У меня на загривке волосы встали дыбом. Сомнений быть не могло: Антипатр был агентом Митридата. У меня не было времени подумать, потому что заговорил Исидор, и я должен был подслушать.
— Ты можешь сомневаться в суждениях Никанора, но не в его лояльности, — говорил он. — Никто не приносил таких жертв, не преодолевал огромных расстояний и не шел на подобный риск ради общего дела, больше чем Никанор — даже ты, Антипатр.

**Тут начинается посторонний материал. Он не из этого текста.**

import Mathlib
import Summits.Ventures.PercRepro2.Defs
import Summits.Ventures.PercRepro2.Graph
import Summits.Ventures.PercRepro2.Harris
import Summits.Ventures.PercRepro2.Events
import Summits.Ventures.PercRepro2.Induced
import Summits.Ventures.PercRepro2.SeedSet
import Summits.Ventures.PercRepro2.CrossRootT
import Summits.Ventures.PercRepro2.BHKAvoid
import Summits.Ventures.PercRepro2.LemmaA
import Summits.Ventures.PercRepro2.GateDefs
import Summits.Ventures.PercRepro2.GateFrame
import Summits.Ventures.PercRepro2.GateShift
import Summits.Ventures.PercRepro2.GateAnatomy
import Summits.Ventures.PercRepro2.ZMeanBound

/-!
# The general gate `(GATE A,B) = Gate.GateRow s {t} a b A B` (row 2′CON-W, `|T| = 1`): the two-class
anatomy, the shift theorem, the reduction to ONE conditional covariance, and the root-frame FKG
mechanism (blind cell PercRepro2, mine-c g8; MINE-C.md §15, proofs/MINEC-LSMGATE.md §8, §10)

Root `s`, avoided vertex `t`, markers `a, b`, gate sets `A, B` (the one-sided free gate is
`A = {u}, B = {w}`, the two-sided free edge is `A = B = {u, w}`). The gate
`R ∖ {C(s) hits A ∧ C(t) hits B}` is the disjoint union of `A₁ = R ∩ {C(t) avoids B}` and
`A₂ = {C(t) hits B} ∩ {s ↮ {t} ∪ A}` (`gate_eq_union`). Exactly as in `GateShift` / `GateAnatomy`:

* `anatomy`: `P(A₁) P(A₂) E = P(A₂)(r² covA₁ + shiftA₁) + P(A₁)(r² covA₂ + shiftA₂)`;
* `shift_nonneg`: the shift part is `≥ 0` on EVERY graph — on `A₁` both shifts are `≥ 0`
  (`bhk_cross_clusterT` with the up-set `{W | W hits B}`), on `A₂` both are `≤ 0`
  (`bhk_cross_cluster_avoid` with the avoided set `{t} ∪ A`, then `shift_avoid_more`);
* `covA₁ ≥ 0` is `Gate.hull_frame_pa` (`covC_classA₁_nonneg`);
* hence `gateRow_of_covA₂`: `0 ≤ covA₂ → GateRow s {t} a b A B` — the whole row (at `|T| = 1`)
  reduces to the single conditional covariance `Cov(X, Y ∣ s ↮ {t} ∪ A, C(t) hits B)`;
* `covC_classA₂_nonneg`: if the root-frame mass `W ↦ P(C(s) = W ∧ A₂)` is log-supermodular on
  `Finset V` (`MassA₂LogSupermod`) then `covA₂ ≥ 0` (four functions): **`gateRow_of_massA₂_logSupermod`**.
  On every forest the hypothesis holds for every `A, B` (the hitting events `{W hits P_b}`, `b ∈ B`, are
  nested on rooted subtrees — their generators are the medians of `s, t, b`, all on the `s–t` path;
  paper §10), so row 2′CON-W holds on every forest.
-/

namespace Summit.Ventures.PercRepro2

— Ты не слушаешь меня, Исидор. Я сомневаюсь не в его суждениях, а в его здравомыслии. Он говорит такие вещи, которые не имеют смысла. Что он сказал тебе сегодня о Фаросе? Что-то насчет использования зеркал, чтобы заглянуть в царский дворец и прочитать мысли царя Птолемея?
— У него действительно странные представления…

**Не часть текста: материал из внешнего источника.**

import Literature.Barriers.CriticalPhenomena.PositionSpaceRGNonGibbsianTorusPeierls
import Literature.Probability.LatticeModels.IsingConsistency
import Literature.Probability.LatticeModels.IsingBoundaryMonotonicity
import HarnessLib

/-!
# From the torus to the box: transport of finite-volume Gibbs expectations along the projection,
# and the DLR–FKG comparison of the `+`-exterior box with the pinned torus

Support file for the Theorem 4.3 line of the barrier
`Literature/Barriers/CriticalPhenomena/PositionSpaceRGNonGibbsian.lean` (van Enter–Fernández–Sokal
1993, Theorem 4.3: the `+` phase of the internal spins with alternating frozen image spins, `b ≥ 3`,
here via reflection positivity on a torus instead of the source's Pirogov–Sinai route, §4.3.2).
The chessboard estimate lives on the torus `(ℤ/Nbℤ)^d`; the plus-phase bound `VEFS1993_plusPhase` is
about the box `Λ_{R'}` of `ℤ^d` with alternating image spins inside and `+` spins outside. This file
provides the bridge:

* `isingExpect_fixed_transport` (**transport of Gibbs expectations along a local isomorphism of
  graphs**): for a map `φ : V → V'` injective on `Λ ∪ ∂Λ` which carries the edges at `Λ` bijectively
  onto the edges at `φ(Λ)`, `⟨f ∘ φ^*⟩^{ξ}_{φ(Λ)} = ⟨f⟩^{ξ ∘ φ}_{Λ}` for `Λ`-local `f`
  (finite Boltzmann sums re-indexed; Friedli–Velenik §3.1).
* `isingExpect_mul_tExpect_le` (**DLR–FKG comparison**, Friedli–Velenik Lemma 6.7 / Exercise 3.11
  (spatial Markov property) with Lemma 3.23 / Exercise 3.13 (monotonicity in the boundary
  condition)): let `Λ^int` be the internal sites of `Λ_{R'} = box d (bR')`, `η_p` the boundary
  condition `signedCoreAnnulusBC d b p R' R' 1 1` of `VEFS1993_plusPhase` (image spins of `Λ_{R'}`
  frozen to `p·ω'_alt`, everything else `+`), and embed `Λ_{R'}` in the torus `(ℤ/Nbℤ)^d`
  (`Nb > 2bR' + 2`, `N` even) with ALL image spins frozen to the alternating pattern of parity `p`.
  For every NON-INCREASING `Λ^int`-local observable `g` and every nonnegative observable `F` of the
  torus not depending on the spins of the embedded `Λ^int`:
  `⟨g⟩^{η_p}_{Λ^int} · ⟨F⟩_𝕋 ≤ ⟨(g ∘ proj^*) · F⟩_𝕋`. Proof: condition the torus measure on the
  spins off the embedded `Λ^int` (DLR); the conditional measure is the box measure with the boundary
  condition read off the torus, transported to `ℤ^d`; on `∂Λ^int` that boundary condition agrees
  with `η_p` at the image sites (same frozen pattern, `torusPin_proj`) and is `≤ +1 = η_p` elsewhere,
  so by FKG it gives a larger expectation to the non-increasing `g`.

No named facts are introduced (D-0014, D-0026).

## References

* A. C. D. van Enter, R. Fernández, A. D. Sokal, J. Stat. Phys. 72 (1993) 879–1167, Theorem 4.3,
  §4.3.1 Step 2 (the `+` exterior and FKG) [VanenterFernandezSokal1993].
* S. Friedli, Y. Velenik, *Statistical Mechanics of Lattice Systems*, CUP 2017, §3.1, Lemma 3.23,
  Exercise 3.11, Exercise 3.13, Lemma 6.7 [FriedliVelenik2017].
-/

noncomputable section

namespace Literature.Barriers.CriticalPhenomena.NonGibbs

open Finset MeasureTheory Literature.Probability.LatticeModels

/-! ### Transport of Gibbs expectations along a local isomorphism of graphs -/

section Transport

variable {V V' : Type*} [DecidableEq V] [DecidableEq V'] (G : SimpleGraph V) (G' : SimpleGraph V')
  [G.LocallyFinite] [G'.LocallyFinite]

— Он сумасшедший, Исидор. Он всегда был немного сумасшедшим, но теперь он стал еще больше — до такой степени, что представляет опасность для всех нас.
Исидор вздохнул: — К сожалению, он мой единственный надежный посредник для связи с Анубионом на Фаросе. Ты сам сказал, в тот же день, когда прибыл сюда, что создание системы сигналов с использованием Фароса должно быть нашим наивысшим приоритетом. Когда между Римом и Митридатом разразится война, что, если римляне вторгнутся в Египет? Наша способность общаться тайно будет жизненно необходима.

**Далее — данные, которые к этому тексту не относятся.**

/-!
# O6-dicyclic Mazur–Tate growth laws at the wild prime `3`: the REDUCIBLE LEVEL LAW (D-R, hold-out
# PASSED) and the irreducible SIGNED POLLACK SHAPE (S1–S4, PRE-REGISTRATION 5a) — the two wild clauses of
# T-O6-D ≡ `MazurTateGrowthDichotomyThree` (`Additive/MazurTateGrowthDichotomyThree.lean`), with their
# arithmetic (level table + isogeny MAX rule = the tower interfaces made CONCRETE, signed base, `ν(k,λ)`,
# the sign `lamM`) (cell `b2b-bsdres`, lane CLASS-CLOSURE, seat cc-typer-5 GEN 3 = O5/O6 typer of record;
# asks A-O6-T2 / A-O6-T3 (a)(b) of o6-r1 GEN 3; content = o6-r1 GEN 3, `cells/o5o6/TARGETS.md` §O6
# (G3-8)–(G3-11); placement, dedup and Lean phrasing = class typer) — TYPED, EVIDENCE-LABELLED, NOTHING
# ASSERTED

HONEST FRAMING (cell `b2b-bsdres`, verbatim in every file): the goal of the cell is to DELETE the
COMBINATION-SHAPED residual classes of the Birch–Swinnerton-Dyer formula for ALL analytic-rank `≤ 1`
elliptic curves over `ℚ` — "full BSD formula for every rank `≤ 1` curve in class `C`" assembled
STRICTLY from published theorems — so that the rank-`≤ 1` remainder becomes exactly the
CONSTRUCTION-SHAPED classes, which are TYPED (missing-input `Prop`s), NOT attempted. This is not
"finishing BSD". Lane CLASS-CLOSURE: census output is EVIDENCE / conjecture items with held-out
validation, never a Literature fact; no main conjecture inside any certificate; nothing is booked; no
mark of `RESIDUAL-MAP.md` moves. 0 named Literature facts here; every law below is an `@[conjecture]`
EVIDENCE item (E1 with pre-registration and hold-out, o6-r1 GEN 3), typed over the INTERFACES of
`O6/TowerInterfaces.lean` (`TowerValuation` = D-O6-ν, `IsogenyLevelDatum` = D-O6-prof; their
construction shapes are separate and nothing about the data's existence is smuggled in) and the tree's
Mazur–Tate element (`mazurTateElement f 3 k`, Pollack 2003 Def. 6.15; `O5.IsScaledMazurTateLift`, `lam`
of `X1/MuLambdaAlgebra.lean`). No refuted statement is typed: v1/v2 of the cyclic law and D-I* "λ′ ≡ 0"
(KILLED on its hold-out, (G3-9)) are absent; the cyclic v3′ shell waits for band C1′ (A-O6-T3 (d)).

Setting: `W/ℚ` additive at `3`, WILD with dicyclic inertia `C₃ ⋊ C₄` (`f₃ ∈ {3, 5}`, `v₃(Δ_min)` odd —
`SubWDicyclic`); `θ_k = ω_{k−1}·u_k` (`Additive.OmegaDvdMazurTateOfAddv`, Doyon–Lei Lemma 5.2 / Cor.
5.3: `λ(θ_k) = 3^{k−1} + λ(u_k)`); `ν_k = ½ + μ(u_k) + λ(u_k)/φ(3^k)` = the `3`-adic valuation of
`τ(ψ)L(W,ψ̄,1)/Ω⁺_W` at even primitive `ψ` of conductor `3^{k+1}` (`TowerValuation.nu`). The selector
is `LocIrr W 3` (`W[3]|G_{ℚ₃}` irreducible; census-decidable by `Additive.LocIrrCriterionThree`,
theorem-candidate L-O56-sel): at `f₃ = 3` it holds exactly on the rows II `(v₃c₄, v₃c₆, v₃Δ) = (2,4,3)`
and IV* `(4,7,9)`; never at `f₃ ∈ {4, 5}`.

* §1 arithmetic (pure, values PROVED): `dicyclicLevel f v` {(3,3): ½, (3,5): ½, (3,9): 1, (3,11): 1,
  (5,5): 7/6, (5,7): 5/6} (untabled `(5,11)`, `(5,13)` ↦ `none`), the MAX rule `dicyclicEffectiveLevel`
  over the `IsogenyLevelDatum` profile (A-O6-T2), `signedBase v k = ([v = 9]+1)·3^{k−1} + q_{k−1}`
  (= o5-r1's T9 near-template base over `O5.kuriharaQ`; `= q_{k+1} = ⌊3^{k+1}/4⌋` for IV*,
  `signedBase_nine_eq_kuriharaQ_succ`, PROVED), `nuOfLam k λ = ½ + (λ − 3^{k−1})/φ(3^k)` (the tower
  valuation forced by `λ(θ_k)` when `μ_W(θ_k) = 0` — how "`μ = 0`" is typed INTRINSICALLY, without a
  period-normalisation interface; `= λ/φ(3^k)`, `nuOfLam_eq_div` = LEMMA A's reading at `μ = 0`, PROVED),
  `lamM W = −w(W)·W₃(W)` (cc-eng-3's Atkin–Lehner sign at `M = N/27`).
* §2 D-R `DicyclicLevelLawThree real realLevel` (UNSIGNED level law on the REDUCIBLE rows; hold-out
  PASSED 151/151) — the `p = 3` wild twin of the SHAPE of Lei–Pollack–Pratap Thm 2 = Thm 4.7 (pot.
  good ordinary `p ≥ 5`, under BSD(k_n): `λ(θ_n) = (p−1)v_p(Δ_E)/12·p^{n−1} + λ(Sel^∨)`).
* §3 S1–S4 on the IRREDUCIBLE rows (`SignedParityLawThree`, `SignedUnitCriterionThree` KILLABLE;
  `SignedStabilisationLawThree`, `SignedMuZeroLawThree` MEASURED) and their conjunction
  `SignedPollackShapeThree real` — verbatim the shape of Pollack 2003 Prop. 6.9–6.10 / Kurihara 2002
  for GOOD supersingular `a_p = 0`, at a wild additive `3`.

NEAREST PRIOR ART (o6-r1 GEN 3 (G3-12a); honest novelty grade VARIANT / NEW-COMBINATION, not a new
mechanism): Pollack–Weston, Duke 156 (2011), THEOREM 1 (= Cor. 5.3) [galaxy:pdf:-6535538855114364040
p0002–p0003, p0021]: for `p ∤ N`, `f ∈ S_k(Γ₀(N))` `p`-non-ordinary with (i) `ρ̄_f` irreducible of Serre
weight `2`, (ii) `2 < k < p² + 1`, (iii) `ρ̄_f|G_{ℚ_p}` not decomposable, there is `g ∈ S₂(Γ₀(N))`,
`g ≡ f (mod p)`, `g` ordinary ⟺ `ρ̄_f|G_{ℚ_p}` REDUCIBLE, and (granted `μ = 0`) for `n ≫ 0`:
`λ(θ_n(f)) = pⁿ − pⁿ⁻¹ + λ(g)` if `ρ̄_f|G_{ℚ_p}` is reducible, `= pⁿ − pⁿ⁻¹ + q_{n−1} + λ^{−ε_n}(g)`
if irreducible — the SAME SELECTOR (the residual LOCAL representation) with the same two output shapes
(PW's `q_{n−1}` = our `q_n` shift; reducible ↦ UNSIGNED `L·φ(pⁿ) + ε` with `L = 1`, irreducible ↦
SIGNED). What is NOT in print and is asserted below only as EVIDENCE: level divisible by `p²` (`p = 3`,
additive, outside every hypothesis of PW Thms 1–2; PW p. 3 leave even the nebentypus weight-2 case
unpursued), the slopes `L ≠ 1` tabled by `(f₃, v₃Δ)` with the isogeny MAX rule, and the wild `p = 3`
signed shape. LITERATURE-SET CHECK (o6-r1 (G3-12), kit j125176, every potentially supersingular
isogeny class with `9 ∣ N ≤ 700`, `θ_k` to `k = 6`): UNSIGNED ⟺ `¬LocIrr` on 139/139, SIGNED ⟺
`LocIrr` on 45/45 (184/184; tame `f₃ = 2`: 44 | 39, wild `f₃ = 3`: 67 | 6, `f₃ = 4`: 20 | 0, `f₃ = 5`:
8 | 0; all 17 CM `j = 0` classes unsigned; Doyon–Lei's 153a1/153c1/153d1 `LocIrr`, 153b1 potentially
multiplicative) — `gen3/tower/bsdkn_small.tsv` 149b758c8f85006a.

EVIDENCE of record (sha256[:16]): `HOME/b2b-bsdres-o6-r1/gen3/tower/d1_fit_score.txt` f1fe1832df72ed97
(D1 fit, kit j124364; deep D2 j124467), `d1h_score.txt` 8313c50ab7d3a34b (D1H hold-out, kit j124547 +
j124549; frozen scorer `score_d1.py` 31e96a275ba63638; PRE-REGISTRATION 5 = `run/shared/lean/ttrl/
requests.jsonl` l.1516, 5a = l.1534), `engd_theta_out.tsv` f40136cebf7f7bdb (cc-eng-3 ENG-D tables
6a5d4df1f992bfb8, 2 724 O6-FW rows, two engines agree 8/8 where they overlap); team file
`HOME/cells/o5o6/TARGETS.md` §O6 (G3-8)–(G3-11), CONVERGED ⟦o6-r1 g3 07:25Z⟧. References:
[MazurTate1987] Duke 54 §1; [Pollack2003] Duke 118 Def. 6.15, Prop. 6.9–6.10; [Kurihara2002] Invent. 149
Thm 0.1; [DoyonLei2021] arXiv:2103.06154 Lemma 5.2, Cor. 5.3, §6 [corpus: paper-arxiv-2103.06154
p0009–p0010]; [LeiPollackPratap2024] arXiv:2412.16629 Thm 2 = Thm 4.7 (p. 13), §4.3 [corpus:
paper-arxiv-2412.16629 p0004, p0013–p0015]; [PollackWeston2011MT] Duke 156 Thm 1 = Cor. 5.3
[galaxy:pdf:-6535538855114364040 p0002–p0003, p0021]; [Rizzo2003] Table II; theory note
`HOME/b2b-bsdres-o6-r1/gen3/O6-GEN3.md` §§1–7 (v3).
-/


set_option autoImplicit false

— Римляне никогда не займут Александрию, — сказал Антипатр.
— Возможно нет. Но даже если Египет останется в стороне от войны, Александрия будет кишеть шпионами. Римляне - дети, когда дело доходит до секретных операций. Митридат - мастер в таких вещах, и это может быть его самым большим преимуществом. Наша способность использовать Фарос для тайного общения может повлиять на победу или поражение.
— Не будем увлекаться, старый друг, — ты начинаешь говорить так же грандиозно, как Никанор.
Исидор тихо рассмеялся: — Всю свою жизнь я был не более чем писакой в клетке Муз. Должен признаться, мысль о том, что я могу еще что-то сделать, чтобы изменить мир, немного опьяняет.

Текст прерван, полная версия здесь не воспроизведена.